## AIM OF THE EXERCISE:
Below are the entries to work from; restate word for word the portion that opens with the line containing "every short leg.**" and closes with the line containing "plus the support", keeping both.

(Stored items)
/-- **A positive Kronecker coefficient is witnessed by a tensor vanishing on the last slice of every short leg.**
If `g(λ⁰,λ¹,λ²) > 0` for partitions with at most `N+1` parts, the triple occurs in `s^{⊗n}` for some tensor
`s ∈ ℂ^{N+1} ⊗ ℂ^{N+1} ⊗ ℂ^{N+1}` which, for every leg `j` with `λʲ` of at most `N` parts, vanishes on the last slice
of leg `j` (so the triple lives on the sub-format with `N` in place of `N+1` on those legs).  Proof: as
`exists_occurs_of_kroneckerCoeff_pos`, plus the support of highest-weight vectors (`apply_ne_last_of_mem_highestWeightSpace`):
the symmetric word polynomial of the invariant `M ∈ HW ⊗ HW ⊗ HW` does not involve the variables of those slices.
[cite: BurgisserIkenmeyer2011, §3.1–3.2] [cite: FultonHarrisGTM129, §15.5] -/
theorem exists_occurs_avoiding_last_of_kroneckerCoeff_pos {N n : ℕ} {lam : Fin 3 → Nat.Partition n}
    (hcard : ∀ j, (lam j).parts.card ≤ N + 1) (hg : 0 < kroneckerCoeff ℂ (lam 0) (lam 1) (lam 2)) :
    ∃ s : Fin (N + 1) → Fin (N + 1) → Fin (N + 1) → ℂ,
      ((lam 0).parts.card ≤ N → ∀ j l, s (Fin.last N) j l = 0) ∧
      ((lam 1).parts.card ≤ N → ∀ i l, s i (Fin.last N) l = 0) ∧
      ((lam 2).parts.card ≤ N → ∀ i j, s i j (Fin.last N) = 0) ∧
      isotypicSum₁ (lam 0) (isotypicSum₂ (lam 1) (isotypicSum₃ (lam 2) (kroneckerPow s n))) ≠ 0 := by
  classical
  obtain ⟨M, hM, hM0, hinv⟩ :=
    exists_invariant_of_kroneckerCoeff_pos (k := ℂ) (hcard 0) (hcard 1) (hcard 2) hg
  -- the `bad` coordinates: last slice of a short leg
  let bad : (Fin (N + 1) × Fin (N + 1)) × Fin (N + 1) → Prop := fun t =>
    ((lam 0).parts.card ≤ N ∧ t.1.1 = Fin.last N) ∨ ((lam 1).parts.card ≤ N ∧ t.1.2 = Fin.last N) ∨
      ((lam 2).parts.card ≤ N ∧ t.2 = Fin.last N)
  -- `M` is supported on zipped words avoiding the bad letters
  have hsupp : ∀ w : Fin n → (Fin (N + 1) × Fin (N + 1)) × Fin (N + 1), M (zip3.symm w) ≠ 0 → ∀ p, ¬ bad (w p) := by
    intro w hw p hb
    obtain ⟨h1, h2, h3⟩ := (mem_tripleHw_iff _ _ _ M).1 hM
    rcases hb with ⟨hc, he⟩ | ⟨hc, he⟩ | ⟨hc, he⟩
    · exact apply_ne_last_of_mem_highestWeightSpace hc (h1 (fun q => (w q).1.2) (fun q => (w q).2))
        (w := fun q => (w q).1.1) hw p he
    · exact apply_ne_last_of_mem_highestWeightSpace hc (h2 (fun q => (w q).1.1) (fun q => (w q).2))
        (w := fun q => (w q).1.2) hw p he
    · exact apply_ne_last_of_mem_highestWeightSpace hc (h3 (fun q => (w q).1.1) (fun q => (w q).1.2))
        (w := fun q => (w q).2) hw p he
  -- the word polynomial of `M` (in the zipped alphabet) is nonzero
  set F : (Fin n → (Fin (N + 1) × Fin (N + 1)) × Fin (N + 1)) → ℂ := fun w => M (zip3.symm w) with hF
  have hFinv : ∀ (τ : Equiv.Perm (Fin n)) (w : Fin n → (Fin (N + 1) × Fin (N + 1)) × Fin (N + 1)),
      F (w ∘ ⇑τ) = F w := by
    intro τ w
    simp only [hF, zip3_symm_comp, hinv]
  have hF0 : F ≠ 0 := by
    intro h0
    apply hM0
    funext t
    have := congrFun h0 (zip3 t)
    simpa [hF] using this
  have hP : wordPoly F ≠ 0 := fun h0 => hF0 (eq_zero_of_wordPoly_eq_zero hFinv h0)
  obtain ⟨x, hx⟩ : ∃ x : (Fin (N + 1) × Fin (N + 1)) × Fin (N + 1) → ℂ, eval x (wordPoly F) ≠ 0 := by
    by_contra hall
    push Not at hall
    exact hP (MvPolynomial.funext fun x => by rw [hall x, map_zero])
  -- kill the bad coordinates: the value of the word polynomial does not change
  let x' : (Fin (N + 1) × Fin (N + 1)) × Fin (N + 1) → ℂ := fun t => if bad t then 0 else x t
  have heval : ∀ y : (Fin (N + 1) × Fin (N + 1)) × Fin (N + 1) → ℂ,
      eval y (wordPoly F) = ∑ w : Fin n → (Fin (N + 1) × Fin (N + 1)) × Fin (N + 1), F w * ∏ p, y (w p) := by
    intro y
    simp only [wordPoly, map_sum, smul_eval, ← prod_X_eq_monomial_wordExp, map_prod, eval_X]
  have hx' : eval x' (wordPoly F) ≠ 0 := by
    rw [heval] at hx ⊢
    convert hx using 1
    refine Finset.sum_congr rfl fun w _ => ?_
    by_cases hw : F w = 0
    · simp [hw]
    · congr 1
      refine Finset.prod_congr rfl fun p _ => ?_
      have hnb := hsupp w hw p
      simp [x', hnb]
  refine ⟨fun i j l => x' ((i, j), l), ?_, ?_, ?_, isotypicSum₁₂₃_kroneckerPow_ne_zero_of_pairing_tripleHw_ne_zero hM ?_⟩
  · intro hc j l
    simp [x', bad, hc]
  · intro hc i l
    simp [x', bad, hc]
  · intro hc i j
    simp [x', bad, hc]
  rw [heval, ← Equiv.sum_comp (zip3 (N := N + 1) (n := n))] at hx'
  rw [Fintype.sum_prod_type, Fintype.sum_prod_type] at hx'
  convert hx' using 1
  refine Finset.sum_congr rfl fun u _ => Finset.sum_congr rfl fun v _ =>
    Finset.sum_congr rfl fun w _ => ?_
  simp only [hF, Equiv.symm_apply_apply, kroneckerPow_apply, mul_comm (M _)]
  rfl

* * *

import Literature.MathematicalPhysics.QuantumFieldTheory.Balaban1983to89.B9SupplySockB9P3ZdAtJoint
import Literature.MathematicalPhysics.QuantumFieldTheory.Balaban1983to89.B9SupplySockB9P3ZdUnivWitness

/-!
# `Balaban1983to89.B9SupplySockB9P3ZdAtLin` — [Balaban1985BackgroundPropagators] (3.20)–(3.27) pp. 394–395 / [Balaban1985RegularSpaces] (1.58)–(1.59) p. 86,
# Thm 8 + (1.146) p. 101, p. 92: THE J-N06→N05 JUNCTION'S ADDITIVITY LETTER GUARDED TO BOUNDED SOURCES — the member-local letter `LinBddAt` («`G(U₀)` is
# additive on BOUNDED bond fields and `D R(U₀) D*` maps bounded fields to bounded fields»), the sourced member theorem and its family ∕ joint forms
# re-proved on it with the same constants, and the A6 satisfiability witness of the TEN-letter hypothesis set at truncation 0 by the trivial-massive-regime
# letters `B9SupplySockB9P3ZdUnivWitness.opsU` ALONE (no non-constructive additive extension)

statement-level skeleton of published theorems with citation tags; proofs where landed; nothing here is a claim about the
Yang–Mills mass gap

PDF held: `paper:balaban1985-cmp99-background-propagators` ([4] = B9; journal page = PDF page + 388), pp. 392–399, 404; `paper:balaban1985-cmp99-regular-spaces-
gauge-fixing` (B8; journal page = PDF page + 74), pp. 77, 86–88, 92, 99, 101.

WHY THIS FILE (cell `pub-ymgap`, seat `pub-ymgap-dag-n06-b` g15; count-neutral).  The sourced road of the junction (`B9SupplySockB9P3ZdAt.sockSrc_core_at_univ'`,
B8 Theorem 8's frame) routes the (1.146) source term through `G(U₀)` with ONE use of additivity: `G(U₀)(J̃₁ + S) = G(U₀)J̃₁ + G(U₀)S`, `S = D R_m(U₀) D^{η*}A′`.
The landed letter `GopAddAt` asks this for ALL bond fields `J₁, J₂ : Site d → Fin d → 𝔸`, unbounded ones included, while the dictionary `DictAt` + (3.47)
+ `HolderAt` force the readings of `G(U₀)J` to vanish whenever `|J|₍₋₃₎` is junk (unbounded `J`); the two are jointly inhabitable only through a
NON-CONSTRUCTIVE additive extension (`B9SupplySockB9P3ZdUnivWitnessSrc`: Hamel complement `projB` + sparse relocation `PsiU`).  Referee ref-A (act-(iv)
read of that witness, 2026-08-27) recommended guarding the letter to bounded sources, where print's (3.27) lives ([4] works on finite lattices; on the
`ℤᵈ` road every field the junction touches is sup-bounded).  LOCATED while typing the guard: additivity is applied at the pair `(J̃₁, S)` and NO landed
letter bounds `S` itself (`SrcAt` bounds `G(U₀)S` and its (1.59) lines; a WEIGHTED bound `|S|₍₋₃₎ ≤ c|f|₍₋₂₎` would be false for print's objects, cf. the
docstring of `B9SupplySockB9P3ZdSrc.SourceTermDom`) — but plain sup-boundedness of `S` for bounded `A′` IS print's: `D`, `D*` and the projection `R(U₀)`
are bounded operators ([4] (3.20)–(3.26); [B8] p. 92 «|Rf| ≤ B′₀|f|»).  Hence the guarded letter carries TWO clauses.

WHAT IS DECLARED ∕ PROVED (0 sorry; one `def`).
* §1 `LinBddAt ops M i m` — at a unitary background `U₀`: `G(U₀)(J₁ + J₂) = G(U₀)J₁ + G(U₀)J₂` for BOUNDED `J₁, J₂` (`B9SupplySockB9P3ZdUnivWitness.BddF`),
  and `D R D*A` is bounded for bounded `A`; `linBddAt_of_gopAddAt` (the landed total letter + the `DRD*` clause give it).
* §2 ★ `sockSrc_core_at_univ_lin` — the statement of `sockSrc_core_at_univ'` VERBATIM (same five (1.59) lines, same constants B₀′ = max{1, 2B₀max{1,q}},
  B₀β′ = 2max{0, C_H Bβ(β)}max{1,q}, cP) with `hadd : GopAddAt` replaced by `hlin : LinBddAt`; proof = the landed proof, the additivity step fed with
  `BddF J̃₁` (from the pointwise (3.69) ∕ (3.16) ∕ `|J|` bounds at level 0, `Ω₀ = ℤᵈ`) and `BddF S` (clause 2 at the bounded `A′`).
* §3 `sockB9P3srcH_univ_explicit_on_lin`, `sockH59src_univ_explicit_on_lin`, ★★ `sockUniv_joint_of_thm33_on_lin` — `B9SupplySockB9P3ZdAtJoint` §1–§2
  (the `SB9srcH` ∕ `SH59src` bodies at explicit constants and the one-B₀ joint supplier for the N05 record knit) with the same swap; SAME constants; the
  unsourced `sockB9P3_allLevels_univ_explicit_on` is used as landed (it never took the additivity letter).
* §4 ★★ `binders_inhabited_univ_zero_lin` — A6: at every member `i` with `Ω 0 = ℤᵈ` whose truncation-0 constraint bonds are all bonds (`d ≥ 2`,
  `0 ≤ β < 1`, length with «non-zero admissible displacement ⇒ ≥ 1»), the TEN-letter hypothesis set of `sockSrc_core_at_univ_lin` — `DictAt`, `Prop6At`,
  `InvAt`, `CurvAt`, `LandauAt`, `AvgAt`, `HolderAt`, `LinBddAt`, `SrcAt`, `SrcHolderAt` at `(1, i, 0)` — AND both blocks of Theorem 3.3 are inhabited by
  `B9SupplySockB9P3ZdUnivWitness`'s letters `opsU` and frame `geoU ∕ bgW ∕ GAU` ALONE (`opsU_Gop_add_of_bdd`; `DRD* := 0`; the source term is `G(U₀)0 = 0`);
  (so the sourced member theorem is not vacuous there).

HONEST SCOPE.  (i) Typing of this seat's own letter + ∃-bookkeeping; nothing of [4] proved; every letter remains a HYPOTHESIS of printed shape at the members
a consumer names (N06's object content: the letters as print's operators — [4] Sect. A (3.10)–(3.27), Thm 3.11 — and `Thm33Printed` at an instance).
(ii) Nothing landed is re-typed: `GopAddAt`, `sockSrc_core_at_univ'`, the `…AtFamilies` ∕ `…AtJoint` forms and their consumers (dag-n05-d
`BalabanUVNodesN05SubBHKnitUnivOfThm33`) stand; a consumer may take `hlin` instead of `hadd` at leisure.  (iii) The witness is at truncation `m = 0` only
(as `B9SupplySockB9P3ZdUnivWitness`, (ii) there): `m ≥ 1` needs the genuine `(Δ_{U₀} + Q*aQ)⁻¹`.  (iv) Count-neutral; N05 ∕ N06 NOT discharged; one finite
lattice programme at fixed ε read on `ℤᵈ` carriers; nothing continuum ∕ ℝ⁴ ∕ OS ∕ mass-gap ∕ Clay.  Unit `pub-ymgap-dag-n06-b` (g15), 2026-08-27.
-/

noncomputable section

## WRITTEN SOLUTION:
/-- **A positive Kronecker coefficient is witnessed by a tensor vanishing on the last slice of every short leg.**
If `g(λ⁰,λ¹,λ²) > 0` for partitions with at most `N+1` parts, the triple occurs in `s^{⊗n}` for some tensor
`s ∈ ℂ^{N+1} ⊗ ℂ^{N+1} ⊗ ℂ^{N+1}` which, for every leg `j` with `λʲ` of at most `N` parts, vanishes on the last slice
of leg `j` (so the triple lives on the sub-format with `N` in place of `N+1` on those legs).  Proof: as
`exists_occurs_of_kroneckerCoeff_pos`, plus the support of highest-weight vectors (`apply_ne_last_of_mem_highestWeightSpace`):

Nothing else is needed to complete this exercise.